Analyze malicious code in encryption Exploitation
In the use of the CVE-2014-4114, this malicious. pps sample places a malware in the temp directory and runs it as update. dat (9421D13AA5F3ECE0C790A7184B9B10B3 ).
Main functions of the file:
The Main function executes several tasks:
Decrypt the encrypted. exe file to $ AppData \ Roaming \ SearchCache. dll (97FE2A5733D33BDE1F93678B73B062AC)
Run a new rundll32.exe process to call the exported SearchCache. dll (C: \ Windows \ system32 \ rundll32.exe $ AppData \ Roaming \ SearchCache. dll ", _ flushfile @ 16 $ AppData \ Local \ Temp \ update. API_flushfile @ 16 In dat)
In the exported API _ flushfile @ 16, the first code block is used to escape detection, delete the original update. dat, and create a new thread to execute other tasks.

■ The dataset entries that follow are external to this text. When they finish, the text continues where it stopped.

/-- **The denominator cocycle at a real point**: if `g γ = 1` and `t` is not the pole of `γ`, then
`(g₁₀ (γt) + g₁₁)(γ₁₀ t + γ₁₁) = 1`; in particular `γ t` is not the pole of `g`. [folklore] -/
theorem denom_mul_denom_eq_one {g γ : GL (Fin 2) ℝ} (h : g * γ = 1) {t : ℝ}
    (ht : γ 1 0 * t + γ 1 1 ≠ 0) :
    (g 1 0 * ((γ 0 0 * t + γ 0 1) / (γ 1 0 * t + γ 1 1)) + g 1 1) * (γ 1 0 * t + γ 1 1) = 1 := by
  have e10 : g 1 0 * γ 0 0 + g 1 1 * γ 1 0 = 0 := by
    have := congrArg (fun m : GL (Fin 2) ℝ => (m : Matrix (Fin 2) (Fin 2) ℝ) 1 0) h
    simpa [Matrix.mul_apply, Fin.sum_univ_two] using this
  have e11 : g 1 0 * γ 0 1 + g 1 1 * γ 1 1 = 1 := by
    have := congrArg (fun m : GL (Fin 2) ℝ => (m : Matrix (Fin 2) (Fin 2) ℝ) 1 1) h
    simpa [Matrix.mul_apply, Fin.sum_univ_two] using this
  have e : (g 1 0 * ((γ 0 0 * t + γ 0 1) / (γ 1 0 * t + γ 1 1)) + g 1 1) * (γ 1 0 * t + γ 1 1) =
      g 1 0 * (γ 0 0 * t + γ 0 1) + g 1 1 * (γ 1 0 * t + γ 1 1) := by
    rw [add_mul, mul_assoc, div_mul_cancel₀ _ ht]
  rw [e]
  linear_combination t * e10 + e11

/-- **The hybrid coboundary identity at real points.** If `r_{g⁻¹} = φ|g⁻¹ - φ` off a finite set
(line model), then, off a finite set, `c(t) = μ(t)^{-s} Φ(g⁻¹ t) - Φ(t)` where
`c(t) = ∫_{g z₀}^{z₀} [u, (R_t/R_t(z₀))^s]`, `μ(t) = R_t(z₀)/R_t(g z₀)` and `Φ(ξ) = φ(ξ) R_ξ(z₀)^{-s}`
(hybrid model of the companion paper). [cite: BruggemanLewisZagier2015, Proposition 5.1 pp. 30–31] -/
theorem hybridCoboundary_ofReal (s : ℂ) (φ : ℝ → ℂ) (u : ℍ → ℂ) {g : GL (Fin 2) ℝ}
    (hdet : g.det.val = 1) (z₀ : ℍ) {Φ : ℂ → ℂ}
    (hΦ : ∀ t : ℝ, Φ t = φ t * (poissonKernelC t z₀) ^ (-s))
    (hcb : ∀ᶠ t : ℝ in cofinite, lewisZagierCocycle s z₀ u g⁻¹ t = lineSlash s g⁻¹ φ t - φ t) :
    ∀ᶠ t : ℝ in cofinite,
      greenSegmentIntegral (u ∘ ofComplex) (ratioKernel s z₀ t) ((g • z₀ : ℍ) : ℂ) z₀ =
        (poissonKernelC t z₀ / poissonKernelC t ((g • z₀ : ℍ) : ℂ)) ^ (-s) *
          Φ (((g⁻¹ 0 0 : ℂ) * (t : ℂ) + (g⁻¹ 0 1 : ℝ)) / ((g⁻¹ 1 0 : ℂ) * (t : ℂ) + (g⁻¹ 1 1 : ℝ))) -
          Φ t := by
  have hγdet : (g⁻¹).det.val = 1 := det_inv_eq_one hdet
  filter_upwards [hcb, eventually_cofinite_denom_ne_zero hγdet] with t ht hp
  have hw : g⁻¹ • (g • z₀) = z₀ := inv_smul_smul g z₀
  rw [cocycleExt_ofReal s u t z₀ (g • z₀) z₀]
  have hr : greenPeriod s u (g • z₀) z₀ t = lewisZagierCocycle s z₀ u g⁻¹ t := by
    rw [lewisZagierCocycle, inv_inv]
  rw [hr, ht, moebius_ofReal, hΦ, hΦ]
  have key := lineSlash_hybrid s φ hγdet hp (g • z₀)
  rw [hw] at key
  rw [mul_sub, mul_comm (poissonKernelC t z₀ ^ (-s)) (lineSlash s g⁻¹ φ t), key]
  ring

The new thread connects to the control server, the local system information of the mobile phone, and sends the data to the control server. This thread simultaneously downloads irmon32.dll and registers a service for its future malicious behavior. Detailed steps:
Threat intelligence
To help our peers conduct analysis, we will release the hash values of some samples (MD5 ):
0BC232549C86D9FA7E4500A801676F02
12F8354C83E9C9C7A785F53883C71CFC
142B50AEAEBE7ABEDA2EC3A05F6559B6
1E479D02DDE72B7BB9DD1335C587986B
209470139ee8760da-21a234d967e40
2E63ED1CDCEBAC556F78F16E8E872786
3ea3435fda-cecb7ad53aee0bbe3a31d
4AF0B2073B290E15961146E9714BD811
6360DDC19A858B0CE3DB7D1E07BC742F
710A39FA656981A81577D2EE31B46B18
719A7315449A3AE664291A7E0C124F0A
822F13D2A8AE52836BB94D537A1E3E3C
864EC7ED23523B0DC9C4B46DE3B852D1
8675174a45aabc8407c858dda-abb049
8A6A6ADCDE64420F0D53231AD7A6A927
96432AC95A743AC329DF0D51C724786F
AD2A5B0AF9B3188F42A5A29326CDDB0E
B4F788E76E60F91CF35880F5833C9D27
B86297F429FFBC8AFD67BDDD44CBB867
D57DF8C7BA9F2119660EA1BCE01D8F4A
E5BEF07992F88BCF91173B68AC3EA6BC
E7399EDE401DA1BACB3D2059A45F0763
Conclusion and response
These escape tactics are a real challenge for defense. Although security is always a tug-of-war, we need to stay ahead of the bad guys. This situation also emphasizes the fact that in today's network environment, there is no single security product (whether based on the network, node, or sandbox) to prevent all threats. For such threats, our sandbox-based Advanced Threat Defense and Host Intrusion Prevention are an ideal choice. (If you haven't patched the Sandworm vulnerability, you 'd better hit it.) McAfee has detected the two events we have discussed, including common and encrypted vulnerability exploitation files.
In addition
Speaking of OFFICE security, we will give an introduction at the Black Hat USA August 8 this year security conference held in Las Vegas, USA on March 13, 2015. We will introduce some of our original ideas and some cutting-edge research on important OLE features in OFFICE. We want to help the community better understand the risks of office ole and better protect users.